# Conditional Probability - Part 1 Video Explanation

Dear team ,

In this video minute 6:18 the instructor tries to solve the questions “What is the probability that now the sum is 10, given that the first one is six?” and I kind of got confused with the answer.

The answer seems to be “… so the probability is now 1/6. The probability change from 1/12 to 1/6” but I can see in the whole probabilistic space that there is only 1 answer (6,4). Shouldn’t be then, the answer 1/36?

I’m trying to reason about it graphically and I’m reasoning that first P(A) P(all sum 100) = 3/36 (So only 3 of 36 can fit first condition ) then P(Start by 6 | All sum 10) evolves from the condition in such a way that among those 3 ( P(B) new probabilistic space) only 1 fits the second condition therefore the whole probabilistic space reduces to 1/36.

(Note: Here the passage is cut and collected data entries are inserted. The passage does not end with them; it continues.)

import Summits.ResolutionOfSingularities.ResolutionOfSingularities.Theorems.FrobeniusLadderFInjectiveMacaulayficationFDStorey1Charts
import Summits.ResolutionOfSingularities.ResolutionOfSingularities.Theorems.FrobeniusLadderFInjectiveMacaulayficationCICertificates
import Summits.ResolutionOfSingularities.ResolutionOfSingularities.Theorems.FrobeniusLadderFInjectiveMacaulayficationDoublePointFermatCubicGerm
import Literature.AlgebraicGeometry.Resolution.BlowupsScaling
import HarnessLib

/-!
# BED D STOREY 1 — THE CENTRE `𝔪·K` ON `X_D`: zero locus (`I_A ≤ 𝔭 ↔ 𝔪_v ≤ 𝔭`), support `{v}`, `K ≠ ⊥`, `𝔪 ≠ ⊥`, `𝔪 ⊆ √K`, and the FIRST-STOREY BLOW-UP DATA of the two-storey glue
# (`π₁ = affineBlowup.π (𝔪·K)` is a blowing up along `𝔪̃ · K̃ ≠ ⊥`, both supports meet the generizations of `v` only in `v`)
# (crux `FInjectiveMacaulayfication` stmt-ResolutionOfSingularities-15315, chain w45a; (W-TD) BED D storey 1 (D-1), res-L1-w45a-plan-1 R21.18 (4); seat res-L1-w45a-stub-2 g10)

Support file for crux stmt-ResolutionOfSingularities-15315 (`FrobeniusLadder.FInjectiveMacaulayfication`), chain w45a.
[OURS · L1 W4.5a] — NOT a statement of any manuscript; AI-written, weaker than expert review.

`R̄ = k[x,y,u,t,z]/(f_D)` (res-L1-w45a-stub-3's `FDSpecimen`), `I_A = span (x̄^A)` the certified centre, `= 𝔪·K` (`FDStorey1Fan.span_A_eq_floor_mul_K`), `K = span (x̄^(genSet 5 KL2))`.
★ `storey1_isBlowup_data` — the hypotheses `hπ₁ hJ hsuppτ hsuppK` of res-L1-w45a-stub-1's `FHalfRowOfTwoStoreys.fHalfConclusion_of_twoStoreys` for `X = Spec R̄`, `x = v`,
`π₁ = affineBlowup.π (𝔪·K)`, `Jτ = 𝔪̃`, `JK = K̃` (Literature `affineBlowup.idealSheaf_mul`, `affineBlowup.isBlowup`). No definitions, no named facts.
[folklore; cite: StacksProject, Tag 0804; StacksProject, Tag 080A]
-/

-- single-problem summit: the doubled namespace component is forced
set_option linter.dupNamespace false

noncomputable section

open AlgebraicGeometry CategoryTheory Literature.AlgebraicGeometry.Resolution TopologicalSpace IsLocalRing MvPolynomial

namespace Summit.ResolutionOfSingularities.ResolutionOfSingularities.Theorems.FInjectiveMacaulayfication.FDStorey1Centre

open Summit.ResolutionOfSingularities.ResolutionOfSingularities.Theorems.FInjectiveMacaulayfication
open SliceableCentre FanCheckKit FanCheckSound FDStorey1Fan FDStorey1Charts

variable (k : Type) [Field k] [CharP k 2]

omit [CharP k 2] in
/-- `I_A ≤ 𝔭 ↔ 𝔪_v ≤ 𝔭` for primes `𝔭` of `R̄` (the centre is `𝔪`-primary). [folklore] -/
theorem centre_le_iff (f : MvPolynomial (Fin 5) k) (P : Ideal (MvPolynomial (Fin 5) k ⧸ Ideal.span {f})) [P.IsPrime] :
    Ideal.span ((fun e : Fin 5 →₀ ℕ => Ideal.Quotient.mk (Ideal.span {f}) (monomial e (1 : k))) '' (genSet 5 AL2 : Set (Fin 5 →₀ ℕ))) ≤ P ↔
      Ideal.span (Set.range fun j : Fin 5 => Ideal.Quotient.mk (Ideal.span {f}) (X j)) ≤ P := by
  rw [CICertificates.centre_le_iff (Ideal.span {f}) Finset.univ (genSet 5 AL2) hprimAJ.1 hprimAJ.2 P, Ideal.span_le, Set.range_subset_iff]
  exact ⟨fun h j => h j (Finset.mem_univ j), fun h j _ => h j⟩

/-! ## §5 The centre as the PRODUCT `𝔪·K`; support; the storey in the two-storey letter -/

omit [CharP k 2] in
/-- **The support of the centre `Ĩ_A` is the vertex** (the monomial ideal is `𝔪`-primary). [folklore; cite: StacksProject, Tag 0804] -/
theorem support_idealSheaf (f : MvPolynomial (Fin 5) k) (hf : f = X 4 ^ 4 + X 0 ^ 5 * X 4 + X 0 ^ 6 + X 1 ^ 3 + X 2 ^ 3 + X 3 ^ 7)
    (v : Spec (.of (MvPolynomial (Fin 5) k ⧸ Ideal.span {f})))
    (hv : v.asIdeal = Ideal.span (Set.range fun j : Fin 5 => Ideal.Quotient.mk (Ideal.span {f}) (X j))) :
    ((affineBlowup.idealSheaf (Ideal.span ((fun e : Fin 5 →₀ ℕ => Ideal.Quotient.mk (Ideal.span {f}) (monomial e (1 : k))) ''
        (genSet 5 AL2 : Set (Fin 5 →₀ ℕ))))).support : Set (Spec (.of (MvPolynomial (Fin 5) k ⧸ Ideal.span {f})))) = {v} := by
  have hmax : v.asIdeal.IsMaximal := by
    rw [hv]; exact DoublePointFermatCubicGerm.isMaximal_origin k f (FDSpecimen.constantCoeff_f k f hf)
  rw [affineBlowup.support_idealSheaf]
  ext w
  change ((Ideal.span ((fun e : Fin 5 →₀ ℕ => Ideal.Quotient.mk (Ideal.span {f}) (monomial e (1 : k))) ''
      (genSet 5 AL2 : Set (Fin 5 →₀ ℕ))) : Ideal (MvPolynomial (Fin 5) k ⧸ Ideal.span {f})) :
      Set (MvPolynomial (Fin 5) k ⧸ Ideal.span {f})) ⊆ (w.asIdeal : Set (MvPolynomial (Fin 5) k ⧸ Ideal.span {f})) ↔ w = v
  rw [SetLike.coe_subset_coe, centre_le_iff]
  constructor
  · intro h
    exact PrimeSpectrum.ext (hmax.eq_of_le w.isPrime.ne_top (hv ▸ h)).symm
  · rintro rfl
    rw [hv]

/-- `K ≠ ⊥` in the domain `R̄`: a pure power of `x̄` lies in `K`. [folklore] -/
theorem span_K_ne_bot (f : MvPolynomial (Fin 5) k) (hf : f = X 4 ^ 4 + X 0 ^ 5 * X 4 + X 0 ^ 6 + X 1 ^ 3 + X 2 ^ 3 + X 3 ^ 7) :
    Ideal.span ((fun e : Fin 5 →₀ ℕ => Ideal.Quotient.mk (Ideal.span {f}) (monomial e (1 : k))) '' (genSet 5 KL2 : Set (Fin 5 →₀ ℕ))) ≠ ⊥ := by
  intro h0
  have h := mk_X_mem_radical_span_K k (Ideal.span {f}) 0
  rw [h0] at h
  haveI := (isPrime_and_mk_X_ne_zero k f hf).1
  haveI : IsDomain (MvPolynomial (Fin 5) k ⧸ Ideal.span {f}) := Ideal.Quotient.isDomain _
  have h' : Ideal.Quotient.mk (Ideal.span {f}) (X 0 : MvPolynomial (Fin 5) k) ∈ nilradical (MvPolynomial (Fin 5) k ⧸ Ideal.span {f}) := h
  rw [nilradical_eq_zero, Ideal.zero_eq_bot, Ideal.mem_bot] at h'
  exact (isPrime_and_mk_X_ne_zero k f hf).2 0 h'

/-- The floor centre `𝔪 ≠ ⊥` in the domain `R̄`. [folklore] -/
theorem span_floor_ne_bot (f : MvPolynomial (Fin 5) k) (hf : f = X 4 ^ 4 + X 0 ^ 5 * X 4 + X 0 ^ 6 + X 1 ^ 3 + X 2 ^ 3 + X 3 ^ 7) :
    (Ideal.span (Set.range fun j : Fin 5 => Ideal.Quotient.mk (Ideal.span {f}) (X j)) : Ideal (MvPolynomial (Fin 5) k ⧸ Ideal.span {f})) ≠ ⊥ := by
  intro h0
  have hmem : Ideal.Quotient.mk (Ideal.span {f}) (X 1) ∈
      (Ideal.span (Set.range fun j : Fin 5 => Ideal.Quotient.mk (Ideal.span {f}) (X j)) : Ideal (MvPolynomial (Fin 5) k ⧸ Ideal.span {f})) := Ideal.subset_span ⟨1, rfl⟩
  rw [h0, Ideal.mem_bot] at hmem
  exact (isPrime_and_mk_X_ne_zero k f hf).2 1 hmem

omit [CharP k 2] in
/-- `𝔪 ⊆ √K`: pure powers of all five variables lie in `K`. [folklore] -/
theorem span_floor_le_radical_K (f : MvPolynomial (Fin 5) k) :
    Ideal.span (Set.range fun j : Fin 5 => Ideal.Quotient.mk (Ideal.span {f}) (X j)) ≤
      (Ideal.span ((fun e : Fin 5 →₀ ℕ => Ideal.Quotient.mk (Ideal.span {f}) (monomial e (1 : k))) '' (genSet 5 KL2 : Set (Fin 5 →₀ ℕ)))).radical := by
  rw [Ideal.span_le]
  rintro _ ⟨j, rfl⟩
  exact mk_X_mem_radical_span_K k (Ideal.span {f}) j


set_option maxHeartbeats 800000 in
-- ideal-sheaf products on the affine blow-up
/-- ★ **THE FIRST-STOREY BLOW-UP DATA** (the hypotheses `hπ₁ hJ hsuppτ hsuppK` of `FHalfRowOfTwoStoreys.fHalfConclusion_of_twoStoreys` for BED D): `π₁ = affineBlowup.π (𝔪·K)` is a blowing
up of `X_D = Spec R̄` along `𝔪̃ · K̃`, `𝔪̃ · K̃ ≠ ⊥`, and the supports of `𝔪̃` and of `K̃` meet the generizations of the vertex `v` only in `v`.
[folklore; cite: StacksProject, Tag 0804; StacksProject, Tag 080A] -/
theorem storey1_isBlowup_data (f : MvPolynomial (Fin 5) k) (hf : f = X 4 ^ 4 + X 0 ^ 5 * X 4 + X 0 ^ 6 + X 1 ^ 3 + X 2 ^ 3 + X 3 ^ 7)
    (v : Spec (.of (MvPolynomial (Fin 5) k ⧸ Ideal.span {f})))
    (hv : v.asIdeal = Ideal.span (Set.range fun j : Fin 5 => Ideal.Quotient.mk (Ideal.span {f}) (X j))) :
    IsBlowup (affineBlowup.π (Ideal.span (Set.range fun j : Fin 5 => Ideal.Quotient.mk (Ideal.span {f}) (X j)) *
        Ideal.span ((fun e : Fin 5 →₀ ℕ => Ideal.Quotient.mk (Ideal.span {f}) (monomial e (1 : k))) '' (genSet 5 KL2 : Set (Fin 5 →₀ ℕ)))))
      (affineBlowup.idealSheaf (Ideal.span (Set.range fun j : Fin 5 => Ideal.Quotient.mk (Ideal.span {f}) (X j))) *
        affineBlowup.idealSheaf (Ideal.span ((fun e : Fin 5 →₀ ℕ => Ideal.Quotient.mk (Ideal.span {f}) (monomial e (1 : k))) '' (genSet 5 KL2 : Set (Fin 5 →₀ ℕ))))) ∧
    affineBlowup.idealSheaf (Ideal.span (Set.range fun j : Fin 5 => Ideal.Quotient.mk (Ideal.span {f}) (X j))) *
        affineBlowup.idealSheaf (Ideal.span ((fun e : Fin 5 →₀ ℕ => Ideal.Quotient.mk (Ideal.span {f}) (monomial e (1 : k))) '' (genSet 5 KL2 : Set (Fin 5 →₀ ℕ)))) ≠ ⊥ ∧
    (∀ y ∈ ((affineBlowup.idealSheaf (Ideal.span (Set.range fun j : Fin 5 => Ideal.Quotient.mk (Ideal.span {f}) (X j)))).support :
        Set (Spec (.of (MvPolynomial (Fin 5) k ⧸ Ideal.span {f})))), y ⤳ v → y = v) ∧
    (∀ y ∈ ((affineBlowup.idealSheaf (Ideal.span ((fun e : Fin 5 →₀ ℕ => Ideal.Quotient.mk (Ideal.span {f}) (monomial e (1 : k))) ''
        (genSet 5 KL2 : Set (Fin 5 →₀ ℕ))))).support : Set (Spec (.of (MvPolynomial (Fin 5) k ⧸ Ideal.span {f})))), y ⤳ v → y = v) := by
  classical
  haveI := (isPrime_and_mk_X_ne_zero k f hf).1
  haveI : IsDomain (MvPolynomial (Fin 5) k ⧸ Ideal.span {f}) := Ideal.Quotient.isDomain _
  refine ⟨?_, ?_, ?_, ?_⟩
  · rw [← affineBlowup.idealSheaf_mul]
    exact affineBlowup.isBlowup _
  · rw [← affineBlowup.idealSheaf_mul]
    exact affineBlowup.idealSheaf_ne_bot (mul_ne_zero (span_floor_ne_bot k f hf) (span_K_ne_bot k f hf))
  · intro y hy hyv
    rw [affineBlowup.support_idealSheaf] at hy
    have h1 : v.asIdeal ≤ y.asIdeal := by rw [hv]; exact fun a ha => hy ha
    have h2 : y.asIdeal ≤ v.asIdeal := (PrimeSpectrum.le_iff_specializes y v).mpr hyv
    exact PrimeSpectrum.ext (le_antisymm h2 h1)
  · intro y hy hyv
    rw [affineBlowup.support_idealSheaf] at hy
    have hKy : Ideal.span ((fun e : Fin 5 →₀ ℕ => Ideal.Quotient.mk (Ideal.span {f}) (monomial e (1 : k))) '' (genSet 5 KL2 : Set (Fin 5 →₀ ℕ))) ≤ y.asIdeal :=
      fun a ha => hy ha
    have h1 : v.asIdeal ≤ y.asIdeal := by
      rw [hv]; exact (span_floor_le_radical_K k f).trans (y.2.radical_le_iff.mpr hKy)
    have h2 : y.asIdeal ≤ v.asIdeal := (PrimeSpectrum.le_iff_specializes y v).mpr hyv
    exact PrimeSpectrum.ext (le_antisymm h2 h1)

end Summit.ResolutionOfSingularities.ResolutionOfSingularities.Theorems.FInjectiveMacaulayfication.FDStorey1Centre

end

I get to understand it that P(A) = 1/12 and P(B) = 1/3 therefore P(B|A) = 1/12 * 1/3 = 1/36.

What do you think? could it be this a solution to the problem statement?

Hi @josetonyp!

First, welcome to our community! It is always good to see new people around here sharing their questions and thoughts!

What is the probability of, when throwing two dice, the first one lands in 6 and the second one lands in 4?

However, the question is slightly different. It is now a conditional probability.

“What is the probability that now the sum is 10, given that the first one is six?”

Note that we already know that the first dice is six, so in this case, there is no random event anymore related to this particular dice. Its value were already determined. So it turns out that the only random event to occur is the throwing of the next dice. And in this case, there is only one side that sums 10, i.e., 4. Therefore there is a \frac{1}{6} chance of landing in 4, thus summing 10 with the previous dice.

If you still can’t get it, please let me know and we can work it together.

Cheers,
Lucas

1 Like

Thanks a lot for you answer, I miss understood the problem greatly looking for a more complex solution. Thanks for adding this perspective.

Best,
Jose